# Lilith, my friend, we miss you.



## urchin (May 28, 2014)

Hi everyone, we need your help. 

A few months ago, some of you may remember, I asked for help finding a friend. She was okay after all with her family in Idaho, I just didn't know where she was.

Well now she is missing. I can't go into details but her family and I think she plans on being back because she didn't take some things she loves like the tambourine I bought her. She also didn't tell me anything or leave a note, which is not like her. We know she took her pack and sleeping bag but besides that her mom said she didn't seem to take anything else. 

She hasn't contacted anyone but late Sunday night she seemed to have gotten on Facebook and saw some messages. There is a small chance it was not her because a few days before she lost her iPod (which I am sure is part of the reason she has not let me, the person she loves and trusts most, know anything) but we are holding out hope. She probably hasn't thought to stop by a library yet since Monday was Memorial Day and it throws off things a bit. 

Anyway her name is Lilith and here are some photos of her. Please please help us find her. She is my best friend and her family at least wants to know she is okay.


----------



## janktoaster (May 28, 2014)

I hope you find her and that she's safe. I'll remember the face


----------



## urchin (May 28, 2014)

Thank you so much Jank. It's appreciated a lot. It's taken a bit of a toll on me and her mom. She's been missing since Saturday and I found out Sunday. Ever since I made it my mission to find her to at least know how she is.


----------



## DesertRat (May 28, 2014)

Hopefully she's safe and just decided to go "off the grid" for a few. I'll keep an eye out here in Northern Nevada.


----------



## urchin (May 29, 2014)

I found out where she is/is headed. Don't ask how and I won't lie.

Is she okay? I don't know.Maybe now but not soon.....


----------



## DesertRat (May 29, 2014)

urchin said:


> I found out where she is/is headed. Don't ask how and I won't lie.
> 
> Is she okay? I don't know.Maybe now but not soon.....



No questions from me.

At least you found her.


----------



## urchin (May 30, 2014)

We didn't find her yet, but we are close.


----------



## DesertRat (May 30, 2014)

I read too much into your post.

Apologies.


----------



## urchin (May 30, 2014)

It's okay. It means a lot that people even care to keep an eye out. Thank you everyone.


----------



## Sip (May 30, 2014)

Good luck, Urchin. We're rooting for her.


----------



## urchin (Jun 2, 2014)

She is headed to or in the Eugene/Springfield area. We have yet to hear from her. Please anyone in that area keep an eye out for her. If you see her at least tell her to check at Station 7. I left my number there and tomorrow will leave more info.


----------



## urchin (Jun 6, 2014)

She is in Portland. Seen as recently as Monday. Maybe today too. I am in Portland too. If you see me please give me help. I will provide any info you need and would love to just have someone there. 
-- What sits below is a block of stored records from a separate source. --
import Summits.BirchSwinnertonDyer.BirchSwinnertonDyer.Theorems.KimAtThreeShallowEqDeepRiderOfWeightedCompat
import HarnessLib

/-!
# Route `KimAtThreeKolyvagin` (W2): the WEIGHTED defined-Kato package (C1ₑₓʷ) of the non-additive
# non-anomalous `t = 0` rows of 19599 / 19077 — (C1′₂), the unlocked port and the rows BY NAME

Cell `bsd-addord`, seat `bsd-addord-w2-c4` (gen 11; OWNER of crux 19599, item 19077).  `--supports` 19077
(helper).  HONEST FRAMING: TOOL THEOREMS WITH DISPLAYED HYPOTHESES (no definition, no named fact, no instance,
no `sorry`); the package is DISPLAYED; nothing asserted about any curve; nothing booked; 19560 / 19599 / 19077 /
20396 stay OPEN; BSD is not proved by any of this.  Sequel of `KimAtThreeShallowEqDeepRiderOfWeightedCompat`
(the parity rider); consumers are this seat's gen 10 `…MultTwoExpFineKato` / `…MultOfDefinedKato`.

(C1ₑₓʷ) := support item 20396's (C1ₑₓ¹ᵘ) — `(ι, κK, Λ, φ)` with R-κ, `hker`, `hdual`, `ZetaBody` — with the
compatibility clause COMPAT₁ (`b = 1` at every level) REPLACED by `∃ θ` (admissible weights: `1 ⊗ θ_r ∈ L_int`,
`(1 ⊗ θ_r)²·l₀ = 3 ⊗ 1`) `∧` COMPATW₁ (`(1 ⊗ θ_r)·3·(φ(h) ⊗ 1 − Λ_{0,r}(y)) ∈ 3^{j+1}·L_int`).  It is what
Kato's system with the DEFINED exp* satisfies at every level (tame: `θ_r = 1`, `3·exp*_w ⊆ 𝒪_w`; wild:
`θ_r = 1 − ζ₃`, `3(1 − ζ₃)·exp*_w ⊆ 𝒪_w`), whereas (C1ₑₓ¹ᵘ)'s `b = 1` fails at the ramified places of a wild
level on ordinary rows (sibling file's docstring); and (C1ₑₓ¹ᵘ) ⟹ (C1ₑₓʷ) trivially, so the registered item
still discharges everything here.
* §3 `definedKatoWeighted_of_definedKatoUnit` — (C1ₑₓ¹ᵘ) ⟹ (C1ₑₓʷ) (`θ_r := 1`);
  **`fineKato₁₂_of_definedKatoWeighted`** — (C1ₑₓʷ) at a `t = 0` row ⟹ gen 10's (C1′₂) (riders at `(1, e)`,
  `e = 1 + λ₀ ≥ 0`, by `rider₂_of_weightedCompat` at `(a, b, t) = (1, 1, 0)`; NO digit lost).
* §4 `portUnlockedTwoExp_…`, `shallowEqDeep_row_…`, `leaf_row_…`, `lower_row_of_definedKatoWeighted_of_nonanomalous`
  — the unlocked two-exponent port and the rows of 19599 / 19077 / LEAF / 19679 at a non-additive
  NON-ANOMALOUS `t = 0` tower row ⟸ PUB ∧ non-anomaly ∧ (C1ₑₓʷ) ALONE (gen 10's `…_of_fineKato₁₂_…` on §3).
READING (08-28): the non-additive non-anomalous `t = 0` rows of 19599 / 19077 rest on (C1ₑₓʷ); (C1ₑₓʷ) ⟸
hKatoV2ᵘ + R-κ + (S5a) + (S5b-tower) modulo the two per-factor lattice bounds `3·exp*_w ⊆ 𝒪_w` (tame `w`;
w2-c3 gen 8's `hLat_of_facts` engine at the sharp radius) and `3(1 − ζ₃)·exp*_w ⊆ 𝒪_w` (wild `w`; needs the
tame-ramification trace lemma `Tr_{L_w/ℚ₃}(x·𝒪_w) ⊆ ℤ₃ ⇒ (1 − ζ₃)x ∈ 𝒪_w`, not in the tree).
References: [BlochKato1990] §3 (Prop. 3.8, Ex. 3.11); [Kato2004Asterisque] (8.1.3), §9.4, Thm. 9.7, Thm. 6.6 (1),
Ex. 13.3; [Kim2022StructureSelmer] §3.2.3, Lemma 3.3/3.10/3.11, Thm. 3.13; [MazurRubin2004] App. A;
[Sakamoto2024] Thm. 4.4; memo HOME/w2c4/W2C4-WEIGHTED-COMPAT-g11.md.
-/

set_option autoImplicit false
-- the Theorems namespace of a single-conjunct summit repeats the summit name by design (D-0017)
set_option linter.dupNamespace false

noncomputable section

open scoped NumberField TensorProduct ContRepresentation Classical
open CategoryTheory Field Function Finset IsDedekindDomain NumberField WeierstrassCurve
open Rat.HeightOneSpectrum
open Literature.NumberTheory.GaloisRepresentations Literature.NumberTheory.GaloisCohomology
open Literature.NumberTheory.GaloisRepresentations.DiscreteGaloisModule
open Literature.NumberTheory.EllipticCurves Literature.NumberTheory.EllipticCurves.ModularForms
open Literature.NumberTheory.EllipticCurves.Rank1Residual
open Literature.NumberTheory.EllipticCurves.Kato2004
open Literature.NumberTheory.EllipticCurves.Kato2004.EulerSystemValues
open Summit.BirchSwinnertonDyer.Rank1Residual.GaloisImage
open Summit.BirchSwinnertonDyer.Rank1Residual.Additive.LocalLog
open Summit.BirchSwinnertonDyer.BirchSwinnertonDyer.Theorems
open Summit.BirchSwinnertonDyer.BirchSwinnertonDyer.Theorems.KimAtThreeKolyvaginDefs
open Summit.BirchSwinnertonDyer.BirchSwinnertonDyer.Theorems.KimAtThreeDeepUpperLocalLatticeUniform
open Summit.BirchSwinnertonDyer.BirchSwinnertonDyer.Theorems.KimAtThreeDeepUpperRiderOfCompat
open Summit.BirchSwinnertonDyer.BirchSwinnertonDyer.Theorems.KimAtThreeShallowEqDeepMultTwoExpFineKato
open Summit.BirchSwinnertonDyer.BirchSwinnertonDyer.Theorems.KimAtThreeShallowEqDeepMultOfDefinedKato
open Summit.BirchSwinnertonDyer.BirchSwinnertonDyer.Theorems.KimAtThreeShallowEqDeepRiderOfWeightedCompat

namespace Summit.BirchSwinnertonDyer.BirchSwinnertonDyer.Theorems.KimAtThreeShallowEqDeepOffStratumOfDefinedKatoWeighted

/-- Local notation: the TWO-EXPONENT rider clause (ii₂) at depth `j`, torsion slot `t`, defect exponent `e`,
place `v`, for the pair `(Λ, Λf)` (seat acc6's RIDER₂, VERBATIM). -/
local notation3 (prettyPrint := false) "RIDER₂⟦" W' ", " j ", " t' ", " e' ", " v' ", " Λ' ", " Λf "⟧" =>
  ∀ (r : Finset (HeightOneSpectrum (𝓞 ℚ)))
    (Ψ : H1 (tateRep W' 3) (cycSubgroup 3 0 r) →+
      continuousCohomology 1
        (subgroupRep (WeierstrassCurve.torsionGaloisModule W' (((3 : ℕ) : ℤ) ^ j * ((3 : ℕ) : ℤ))).toTopRep
          (cycSubgroup 3 0 r))),
    (∀ (φ : contOneCocycles (subgroupRep (tateRep W' 3).toTopRep (cycSubgroup 3 0 r)))
        (ψ : contOneCocycles
          (subgroupRep (WeierstrassCurve.torsionGaloisModule W' (((3 : ℕ) : ℤ) ^ j * ((3 : ℕ) : ℤ))).toTopRep
            (cycSubgroup 3 0 r))),
        (∀ g, ((ψ.1 g : geomTorsion W' (((3 : ℕ) : ℤ) ^ j * ((3 : ℕ) : ℤ))) : geomPoints W') =
          TateModule.proj 3 (j + 1) (φ.1 g)) →
        Ψ (oneCocycleClass _ φ) = oneCocycleClass _ ψ) →
    ∀ (y : H1 (tateRep W' 3) (cycSubgroup 3 0 r))
      (κ₀ : galoisCohomology (WeierstrassCurve.torsionGaloisModule W' (((3 : ℕ) : ℤ) ^ j * ((3 : ℕ) : ℤ))) 1)
      (s : ℤ_[3]),
      resSubgroup (WeierstrassCurve.torsionGaloisModule W' (((3 : ℕ) : ℤ) ^ j * ((3 : ℕ) : ℤ))).toTopRep
          (cycSubgroup 3 0 r) 1 κ₀ = Ψ y →
      galoisCohomology.localization (WeierstrassCurve.torsionGaloisModule W' (((3 : ℕ) : ℤ) ^ j * ((3 : ℕ) : ℤ)))
          (Sum.inr v') 1 κ₀ ∈ propagatedSelmerStructure W' 3 j (Sum.inr v') →
      (∃ l ∈ cycIntLattice 3 (cycLevel 3 0 r),
          (((3 : ℕ) : ℤ_[3]) ^ t') • Λ' 0 r y - ((s : ℚ_[3]) ⊗ₜ[ℚ] (1 : CyclotomicField (cycLevel 3 0 r) ℚ)) =
            (((3 : ℕ) : ℤ_[3]) ^ (j + 1)) • (l : ℚ_[3] ⊗[ℚ] CyclotomicField (cycLevel 3 0 r) ℚ)) →
      ((3 ^ e' : ℕ) : ZMod (3 ^ (j + 1))) *
        Λf (galoisCohomology.localization
          (WeierstrassCurve.torsionGaloisModule W' (((3 : ℕ) : ℤ) ^ j * ((3 : ℕ) : ℤ))) (Sum.inr v') 1 κ₀) =
        PadicInt.toZModPow (j + 1) s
I am black, have a purple hat on, a purple and black pack, red melodica case, and a tambourine on my chest.


----------



## urchin (Jun 8, 2014)

I found her just after noon today. She is safe and sound with her family and I now.


----------



## DesertRat (Jun 8, 2014)

That is damn awesome! Glad you found her. 

Hats off and Bravo!


----------



## urchin (Jun 8, 2014)

I am too. Now I can deal with my own issues.


----------